However, I don't believe that "don't keep a pointer to a Java object
in a void*" is so very much more of a restriction than "don't keep a
pointer to a Java object in a heap-allocated area of memory." In
practice it would make no difference whatsoever to existing CNI code.
> If/when we switch to not scanning static roots by default, there
> will be an added restriction that either the "legacy" code doesn't
> save the pointer in a static location, or you turn on full static
> root scanning. With smart pointers, presumably you will have to do
> a bit of extra work, but you can still convert to a regular pointer
> if you do the explicit null checks?
I don't know who you mean by "you" in this context. Can a user
convert a smart pointer to something like a void*, delete all live
references to the same object, and reasonably expect the object not to
be garbage collected?
As I see it, we're talking about something like this:
extern ref<java::lang::Object> myclass::foo;
...
void *swizzle = (void *) myclass::foo;
myclass::foo = NULL;
...
and still expect the object referenced by foo not to be collected?

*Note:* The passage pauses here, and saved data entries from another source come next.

import Summits.MatrixMultiplication.OmegaCensus.STPPCell22Stage1F

/-!
# ω-census (abelian STPP census): cell-(2,2) certificate of the fifth leaf `{(2,2,2),(3,3,3)²} @ ℤ₆₁` — stage 1 rows, file 123/136

HONEST FRAMING (pub-omega census; verbatim): lottery ticket; floor = certified bounds/negative ranges.
Census STRUCTURE (seat pub-omega-stpp-1 gen 33, 2026-08-29), family (b2).  KERNEL rows (`decide +kernel`) / glue for the checkers of
`STPPCell22Checker.lean`; design and python ×1 DATUM in HOME `pub-omega-stpp-1-g33/FIFTH-LEAF.md`, generator `code/gen_cell22_rows.py`.
Nothing here is progress on `ω`.
-/

namespace Summit.MatrixMultiplication.OmegaCensus.CubeNB.S2

open Summit.MatrixMultiplication.OmegaCensus.CubeNB.Bits

/-- Stage-1 row: shape #243 `(2, 266287976447)` dilated by `w ∈ [1, 60]` against all 269 shapes. [folklore] -/
theorem c22s1_243_1_60 : ((List.range' 1 60).all (stage1F (2, 266287976447))) = true := by decide +kernel

/-- Stage-1 row: shape #244 `(2, 270582941695)` dilated by `w ∈ [1, 60]` against all 269 shapes. [folklore] -/
theorem c22s1_244_1_60 : ((List.range' 1 60).all (stage1F (2, 270582941695))) = true := by decide +kernel


end Summit.MatrixMultiplication.OmegaCensus.CubeNB.S2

> I think if you change this to an answer of "never", we're back to something
> that's perhaps closer to JNI than to the current CNI.
Oh, I don't know. CNI has notational and efficiency advantages over
JNI, and that won't change.
> ...
> > > a) What happens if you have a Java reference
> > > in a C union?
> >
> > I would say that you can't do that with CNI.
> You can say that. (And my impression is that Microsoft's "Managed
> C++" does take this approach.) But then you've also said that you
> can't call arbitrary C++ code with a Java reference, even if you
> recompile it.
Well, no, you can't do that at the moment, because Java objects are
not laid out in memory the same way as C++ objects. So arbitrary C++
code can't do anything with a Java reference, even if you give it one.
Andrew.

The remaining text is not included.